Having first assumed that was what was happening, I stopped rocking, stepped out of the tent, and looked around. Everyone was confused. My dad had a fist held back, one hand grabbing the man by his long, blue beard. Others were turning to look at me, curious. My mom knew that song, knew what it meant to me. Some of my cousins did, too.

And the strangest part? I was pretty sure I’d changed the music to that song. There was no other explanation—the guy insisted we’d done something weird to his phone where he’d been playing the music from, because no matter what song he selected, it would play that same jazz tune.

That hadn’t been the only time. My dad and I had been going to grab a burger once, when I was about twelve. I remember not really wanting to go, because the wind was blowing like crazy and dark clouds were moving in. But we went, walking because the restaurant was close by. Right when we were within sight of the place, the rain came, but then it turned to hail.

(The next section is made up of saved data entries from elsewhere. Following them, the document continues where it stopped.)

/-- `driftLie` is Lipschitz in the links on bounded sets: `‖A(R) − A(R')‖ ≤ |β| · 6 · 4 s³ δ`. [folklore] -/
theorem norm_driftLie_sub_le (β : ℝ) {R R' : MatrixConfig 3 L r.N} {s δ : ℝ} (hs : 0 ≤ s)
    (hδ : 0 ≤ δ) (hR : ∀ x, ‖R x‖ ≤ s) (hR' : ∀ x, ‖R' x‖ ≤ s) (hRR' : ∀ x, ‖R x - R' x‖ ≤ δ)
    (e : Edge 3 L) : ‖r.driftLie β R e - r.driftLie β R' e‖ ≤ |β| * (6 * (4 * s ^ 3 * δ)) := by
  rw [LatticeRep.driftLie, LatticeRep.driftLie, ← smul_sub, norm_smul, Real.norm_eq_abs,
    ← Finset.sum_sub_distrib]
  gcongr
  calc ‖∑ j ∈ univ.erase e.2, (∑ b : Bool, r.lieProj (rootedLoop R e j b)ᴴ -
          ∑ b : Bool, r.lieProj (rootedLoop R' e j b)ᴴ)‖
      ≤ ∑ j ∈ univ.erase e.2, ‖∑ b : Bool, r.lieProj (rootedLoop R e j b)ᴴ -
          ∑ b : Bool, r.lieProj (rootedLoop R' e j b)ᴴ‖ := norm_sum_le _ _
    _ ≤ ∑ j ∈ univ.erase e.2, ∑ b : Bool, ‖r.lieProj (rootedLoop R e j b)ᴴ -
          r.lieProj (rootedLoop R' e j b)ᴴ‖ := by
        gcongr with j _
        rw [← Finset.sum_sub_distrib]
        exact norm_sum_le _ _
    _ ≤ ∑ j ∈ (univ : Finset (Fin 3)), ∑ b : Bool, 4 * s ^ 3 * δ := by
        refine (Finset.sum_le_sum_of_subset_of_nonneg (Finset.erase_subset _ _)
          (fun _ _ _ => Finset.sum_nonneg fun _ _ => norm_nonneg _)).trans ?_
        gcongr with j _ b _
        rw [← map_sub, ← Matrix.conjTranspose_sub]
        refine (norm_lieProj_le r _).trans ?_
        rw [Matrix.frobenius_norm_conjTranspose]
        exact norm_rootedLoop_sub_le hs hδ hR hR' hRR' e j b
    _ = 6 * (4 * s ^ 3 * δ) := by simp; ring

end Drift



end Summit.QuantumFields.YangMills.Theorems.ColdStartUniversality

end
/-! ### The alternating composite from Lemma 6.2 (rhombus) and Lemma 6.3, alternating forms -/

/-- **Lemma 6.2 for the rhombus with Lemma 6.3, alternating form.** IF
`Σ_{x ∈ [0,N]²} P_t(x pivotal for 𝒞_H([0,N]²)) ≍ N² π̂^alt_t(r₀, N)` (Werner 2009, Lemma 6.2 read for
the rhombus; Nolin 2008, proof of Prop. 34) and `π̂^alt_t(r₀, N) ≍ π̂^alt_{1/2}(r₀, N)`
(Lemma 6.3; Nolin's Thm. 27 for `j = 4`, `σ = BWBW`), both for `1/2 ≤ t < 1/2 + δ`,
`n₁ ≤ N ≤ L(t, ε)`, THEN `Σ_x P_t(x pivotal) ≍ N² π̂^alt_{1/2}(r₀, N)` with the product constants
— the rhombus twin of `altPivotal_of_altLemma62P_of_altLemma63` (`WernerKestenRelationAlt.lean`).
[cite: WernerPCMI2009, Lecture 6, Lemma 6.2 and Lemma 6.3] [cite: Nolin2008, §7.3 proof of Prop. 34, Remark 35 and Thm. 27 (arXiv 0711.4948: Prop. 32, Remark 34, Thm. 26)] -/
theorem altRhombusPivotal_of_altLemma62_of_altLemma63
    (hP : ∃ ε₁ > (0 : ℝ), ∀ ⦃ε : ℝ⦄, 0 < ε → ε < ε₁ →
      ∃ r₁ : ℕ, ∀ r₀ ≥ r₁, ∃ n₁ : ℕ, ∃ δ > (0 : ℝ), ∃ c > (0 : ℝ), ∃ C : ℝ,
        ∀ t : unitInterval, 1 / 2 ≤ (t : ℝ) → (t : ℝ) < 1 / 2 + δ →
          ∀ N : ℕ, n₁ ≤ N → (1 / 2 < (t : ℝ) → N ≤ charLengthW ε t) →
            c * ((N : ℝ) ^ 2 * altFourArmProbAt t r₀ N) ≤ rhombusPivotalSum t N ∧
              rhombusPivotalSum t N ≤ C * ((N : ℝ) ^ 2 * altFourArmProbAt t r₀ N))
    (hS : ∃ ε₁ > (0 : ℝ), ∀ ⦃ε : ℝ⦄, 0 < ε → ε < ε₁ →
      ∃ r₁ : ℕ, ∀ r₀ ≥ r₁, ∃ n₁ : ℕ, ∃ δ > (0 : ℝ), ∃ c > (0 : ℝ), ∃ C : ℝ,
        ∀ t : unitInterval, 1 / 2 ≤ (t : ℝ) → (t : ℝ) < 1 / 2 + δ →
          ∀ N : ℕ, n₁ ≤ N → (1 / 2 < (t : ℝ) → N ≤ charLengthW ε t) →
            c * altFourArmProbAt half r₀ N ≤ altFourArmProbAt t r₀ N ∧
              altFourArmProbAt t r₀ N ≤ C * altFourArmProbAt half r₀ N) :
    ∃ ε₁ > (0 : ℝ), ∀ ⦃ε : ℝ⦄, 0 < ε → ε < ε₁ →
      ∃ r₁ : ℕ, ∀ r₀ ≥ r₁, ∃ n₁ : ℕ, ∃ δ > (0 : ℝ), ∃ c > (0 : ℝ), ∃ C : ℝ,
        ∀ t : unitInterval, 1 / 2 ≤ (t : ℝ) → (t : ℝ) < 1 / 2 + δ →
          ∀ N : ℕ, n₁ ≤ N → (1 / 2 < (t : ℝ) → N ≤ charLengthW ε t) →
            c * ((N : ℝ) ^ 2 * altFourArmProbAt half r₀ N) ≤ rhombusPivotalSum t N ∧
              rhombusPivotalSum t N ≤ C * ((N : ℝ) ^ 2 * altFourArmProbAt half r₀ N) := by
  obtain ⟨εA, hεA, hA⟩ := hP
  obtain ⟨εB, hεB, hB⟩ := hS
  refine ⟨min εA εB, lt_min hεA hεB, fun ε hε hεlt => ?_⟩
  obtain ⟨rA, hrA⟩ := hA hε (hεlt.trans_le (min_le_left _ _))
  obtain ⟨rB, hrB⟩ := hB hε (hεlt.trans_le (min_le_right _ _))
  refine ⟨max rA rB, fun r₀ hr₀ => ?_⟩
  obtain ⟨nA, δA, hδA, cA, hcA, CA, hbA⟩ := hrA r₀ ((le_max_left _ _).trans hr₀)
  obtain ⟨nB, δB, hδB, cB, hcB, CB, hbB⟩ := hrB r₀ ((le_max_right _ _).trans hr₀)
  refine ⟨max nA nB, min δA δB, lt_min hδA hδB, cA * cB, mul_pos hcA hcB, max CA 0 * max CB 0,
    fun t ht1 ht2 N hN hNL => ?_⟩
  have htA : (t : ℝ) < 1 / 2 + δA := by linarith [min_le_left δA δB]
  have htB : (t : ℝ) < 1 / 2 + δB := by linarith [min_le_right δA δB]
  obtain ⟨hA1, hA2⟩ := hbA t ht1 htA N ((le_max_left _ _).trans hN) hNL
  obtain ⟨hB1, hB2⟩ := hbB t ht1 htB N ((le_max_right _ _).trans hN) hNL
  have hπ0 : 0 ≤ altFourArmProbAt half r₀ N := altFourArmProbAt_nonneg half r₀ N
  have hN0 : (0 : ℝ) ≤ (N : ℝ) ^ 2 := sq_nonneg _
  constructor
  · calc cA * cB * ((N : ℝ) ^ 2 * altFourArmProbAt half r₀ N)
        = cA * ((N : ℝ) ^ 2 * (cB * altFourArmProbAt half r₀ N)) := by ring
      _ ≤ cA * ((N : ℝ) ^ 2 * altFourArmProbAt t r₀ N) := by gcongr
      _ ≤ rhombusPivotalSum t N := hA1
  · calc rhombusPivotalSum t N ≤ CA * ((N : ℝ) ^ 2 * altFourArmProbAt t r₀ N) := hA2
      _ ≤ max CA 0 * ((N : ℝ) ^ 2 * altFourArmProbAt t r₀ N) :=
          mul_le_mul_of_nonneg_right (le_max_left _ _)
            (mul_nonneg hN0 (altFourArmProbAt_nonneg t r₀ N))
      _ ≤ max CA 0 * ((N : ℝ) ^ 2 * (max CB 0 * altFourArmProbAt half r₀ N)) := by
          have h4 : altFourArmProbAt t r₀ N ≤ max CB 0 * altFourArmProbAt half r₀ N :=
            hB2.trans (mul_le_mul_of_nonneg_right (le_max_left _ _) hπ0)
          exact mul_le_mul_of_nonneg_left (mul_le_mul_of_nonneg_left h4 hN0) (le_max_right _ _)
      _ = max CA 0 * max CB 0 * ((N : ℝ) ^ 2 * altFourArmProbAt half r₀ N) := by ring
/-- **Bounds along the rescaled driven path** `z̃(σ) = rescale K (z(σ/K))`, `σ ∈ [0, Λ]`, from the
energy ceiling `H(y) ≤ c₁K⁴` of `LangevinChainEnergyScale.lean` (`H(x) ≤ 2K⁴`, `‖η‖ ≤ δ₀K` on
`[0, Λ/K]`, `δ₀ ≤ 1`, `Aδ₀Λ ≤ 1`, `K ≥ 1`): rescaled momenta `≤ c₁ + 3/2`, bond stretches
`≤ max(1, 4c₁/β)`, `lam q̃² ≤ lam + 4c₁`, `ω₂q̃² ≤ 2c₁K²`, and the rescaled momentum differs from
the rescaled smooth momentum `K⁻²ȳ` by at most `δ₀/K` (CEHR (5.9): `z̃_σ ∈ K̃_E` on the event `Ã`;
here pathwise and unconditionally, the noise being small). [cite: CuneoEckmannHairerReyBellet2018, Lemma 5.10 and eq. (5.9)] -/
theorem scalePath_bounds {K : ℝ} (hK : 1 ≤ K) (x : PhaseSpace N)
    (hx : (pinnedChain ω₂ lam β γ).hamiltonian N x ≤ 2 * K ^ 4)
    {η : ℝ → Fin N → ℝ} (hη : Continuous η) {Λ δ₀ : ℝ} (hδ₁ : δ₀ ≤ 1)
    (hM : ∀ s ∈ Icc 0 (Λ / K), ‖η s‖ ≤ δ₀ * K) (hAδ : pinnedChainScaleA γ N * δ₀ * Λ ≤ 1)
    {σ : ℝ} (hσ : σ ∈ Icc 0 Λ) :
    (∀ i, |(scalePath K ((pinnedChain ω₂ lam β γ).chainFlow N x η) σ).2 i| ≤
        pinnedChainScaleC ω₂ lam β γ N + 3 / 2) ∧
    (∀ i : Fin N, ∀ h : i.val + 1 < N,
        |(scalePath K ((pinnedChain ω₂ lam β γ).chainFlow N x η) σ).1 ⟨i.val + 1, h⟩ -
          (scalePath K ((pinnedChain ω₂ lam β γ).chainFlow N x η) σ).1 i| ≤
        max 1 (4 * pinnedChainScaleC ω₂ lam β γ N / β)) ∧
    (∀ i, lam * (scalePath K ((pinnedChain ω₂ lam β γ).chainFlow N x η) σ).1 i ^ 2 ≤
        lam + 4 * pinnedChainScaleC ω₂ lam β γ N) ∧
    (∀ i, ω₂ * (scalePath K ((pinnedChain ω₂ lam β γ).chainFlow N x η) σ).1 i ^ 2 ≤
        2 * pinnedChainScaleC ω₂ lam β γ N * K ^ 2) ∧
    (∀ i, |(scalePath K ((pinnedChain ω₂ lam β γ).chainFlow N x η) σ).2 i -
        (K ^ 2)⁻¹ * ((pinnedChain ω₂ lam β γ).chainFlow N x η (σ / K) -
          ((0 : Fin N → ℝ), η (σ / K))).2 i| ≤ δ₀ / K) := by
  set P := pinnedChain ω₂ lam β γ with hP
  set c₁ := pinnedChainScaleC ω₂ lam β γ N with hc₁
  set z := P.chainFlow N x η with hz
  set s := σ / K with hs
  have hK0 : 0 < K := by linarith
  have hΛ : 0 ≤ Λ := hσ.1.trans hσ.2
  have hsI : s ∈ Icc 0 (Λ / K) := ⟨div_nonneg hσ.1 hK0.le, div_le_div_of_nonneg_right hσ.2 hK0.le⟩
  have hδ0 : 0 ≤ δ₀ := by
    have := (norm_nonneg _).trans (hM 0 ⟨le_rfl, div_nonneg hΛ hK0.le⟩)
    nlinarith
  have hAMT : pinnedChainScaleA γ N * (δ₀ * K) * (Λ / K) ≤ K := by
    have : pinnedChainScaleA γ N * (δ₀ * K) * (Λ / K) = pinnedChainScaleA γ N * δ₀ * Λ := by
      field_simp
    rw [this]
    exact hAδ.trans hK
  set y := z s - ((0 : Fin N → ℝ), η s) with hy
  have hceil : P.hamiltonian N y ≤ c₁ * K ^ 4 :=
    pinnedChain_hamiltonian_chainFlow_le_ceiling hω hl hβ.le hγ N hK x hx hη hM hAMT s hsI
  have hc6 : 6 ≤ c₁ := six_le_pinnedChainScaleC hω.le hl hβ.le hγ N
  have hy1 : ∀ j, y.1 j = (z s).1 j := fun j => by simp [hy]
  have hy2 : ∀ j, (z s).2 j = y.2 j + η s j := fun j => by simp [hy]
  have hzs1 : ∀ j, (scalePath K z σ).1 j = K⁻¹ * (z s).1 j := fun j => rfl
  have hzs2 : ∀ j, (scalePath K z σ).2 j = (K ^ 2)⁻¹ * (z s).2 j := fun j => rfl
  have hηi : ∀ j, |η s j| ≤ δ₀ * K := fun j =>
    (show |η s j| ≤ ‖η s‖ by rw [← Real.norm_eq_abs]; exact norm_le_pi_norm (η s) j).trans (hM s hsI)
  refine ⟨fun i => ?_, fun i h => ?_, fun i => ?_, fun i => ?_, fun i => ?_⟩
  · -- momenta
    rw [hzs2, hy2, abs_mul, abs_of_nonneg (by positivity)]
    have h1 := pinnedChain_abs_momentum_le_scale hω.le hl hβ.le γ N hK0 y i
    have h2 : P.hamiltonian N y / K ^ 2 ≤ c₁ * K ^ 4 / K ^ 2 := div_le_div_of_nonneg_right hceil (by positivity)
    have h3 : c₁ * K ^ 4 / K ^ 2 = c₁ * K ^ 2 := by rw [div_eq_iff (by positivity)]; ring
    have h4 : |y.2 i + η s i| ≤ (c₁ + 1 / 2) * K ^ 2 + K ^ 2 := by
      calc |y.2 i + η s i| ≤ |y.2 i| + |η s i| := abs_add_le _ _
        _ ≤ (c₁ + 1 / 2) * K ^ 2 + K ^ 2 := by
            refine add_le_add (by linarith) ((hηi i).trans ?_)
            nlinarith
    calc (K ^ 2)⁻¹ * |y.2 i + η s i| ≤ (K ^ 2)⁻¹ * ((c₁ + 1 / 2) * K ^ 2 + K ^ 2) :=
          mul_le_mul_of_nonneg_left h4 (by positivity)
      _ = c₁ + 3 / 2 := by field_simp; ring
  · -- bond stretches
    rw [hzs1, hzs1, ← mul_sub, ← hy1, ← hy1]
    refine abs_le_max_one_of_pow_four_le ?_
    have hb := pinnedChain_bond_le_hamiltonian hω.le hl hβ.le γ N y (i := i) (j := ⟨i.val + 1, h⟩) rfl
    have hb' : β * (y.1 ⟨i.val + 1, h⟩ - y.1 i) ^ 4 / 4 ≤ c₁ * K ^ 4 := by
      nlinarith [sq_nonneg (y.1 ⟨i.val + 1, h⟩ - y.1 i)]
    rw [mul_pow, inv_pow, ← div_eq_inv_mul, div_le_iff₀ (by positivity), div_mul_eq_mul_div,
      le_div_iff₀ hβ]
    have : (K ^ 4 : ℝ) = (K ^ 4 : ℝ) := rfl
    have hK4 : (K : ℝ) ^ 4 = K ^ 4 := rfl
    nlinarith [hb']
  · -- `lam q̃²`
    rw [hzs1, ← hy1]
    have hU := pinnedChain_U_le_hamiltonian hω.le hl hβ.le γ N y i
    have hl4 : lam * (K⁻¹ * y.1 i) ^ 4 ≤ 4 * c₁ := by
      rw [mul_pow, inv_pow]
      have : lam * y.1 i ^ 4 ≤ 4 * c₁ * K ^ 4 := by nlinarith [mul_nonneg hω.le (sq_nonneg (y.1 i))]
      calc lam * ((K ^ 4)⁻¹ * y.1 i ^ 4) = lam * y.1 i ^ 4 / K ^ 4 := by ring
        _ ≤ 4 * c₁ * K ^ 4 / K ^ 4 := div_le_div_of_nonneg_right this (by positivity)
        _ = 4 * c₁ := by field_simp
    have hsq : (K⁻¹ * y.1 i) ^ 2 ≤ 1 + (K⁻¹ * y.1 i) ^ 4 := by nlinarith [sq_nonneg ((K⁻¹ * y.1 i) ^ 2 - 1)]
    nlinarith [mul_le_mul_of_nonneg_left hsq hl]
  · -- harmonic pinning
    rw [hzs1, ← hy1]
    have hU := pinnedChain_U_le_hamiltonian hω.le hl hβ.le γ N y i
    have : ω₂ * y.1 i ^ 2 ≤ 2 * c₁ * K ^ 4 := by nlinarith [mul_nonneg hl (by positivity : (0:ℝ) ≤ y.1 i ^ 4)]
    calc ω₂ * (K⁻¹ * y.1 i) ^ 2 = ω₂ * y.1 i ^ 2 / K ^ 2 := by field_simp
      _ ≤ 2 * c₁ * K ^ 4 / K ^ 2 := div_le_div_of_nonneg_right this (by positivity)
      _ = 2 * c₁ * K ^ 2 := by rw [div_eq_iff (by positivity)]; ring
  · -- rescaled momentum vs rescaled smooth momentum
    rw [hzs2, hy2]
    have : (K ^ 2)⁻¹ * (y.2 i + η s i) - (K ^ 2)⁻¹ * y.2 i = (K ^ 2)⁻¹ * η s i := by ring
    rw [this, abs_mul, abs_of_nonneg (by positivity)]
    calc (K ^ 2)⁻¹ * |η s i| ≤ (K ^ 2)⁻¹ * (δ₀ * K) := mul_le_mul_of_nonneg_left (hηi i) (by positivity)
      _ = δ₀ / K := by field_simp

We ran, and at first it was fun until my dad slipped and whacked his head on the curb. I started rocking… and then the hail was suddenly gone, warm sunshine on us. Only us. All around, the hail continued, but as my dad sat up, rubbing his head and looking at me, he knew something was off about the situation. And I knew I’d changed it all.

Call it a sort of alchemy of my surroundings. Not changing anything to gold, but changing the scenario, somehow. Always in simple ways, like the music and the sunshine.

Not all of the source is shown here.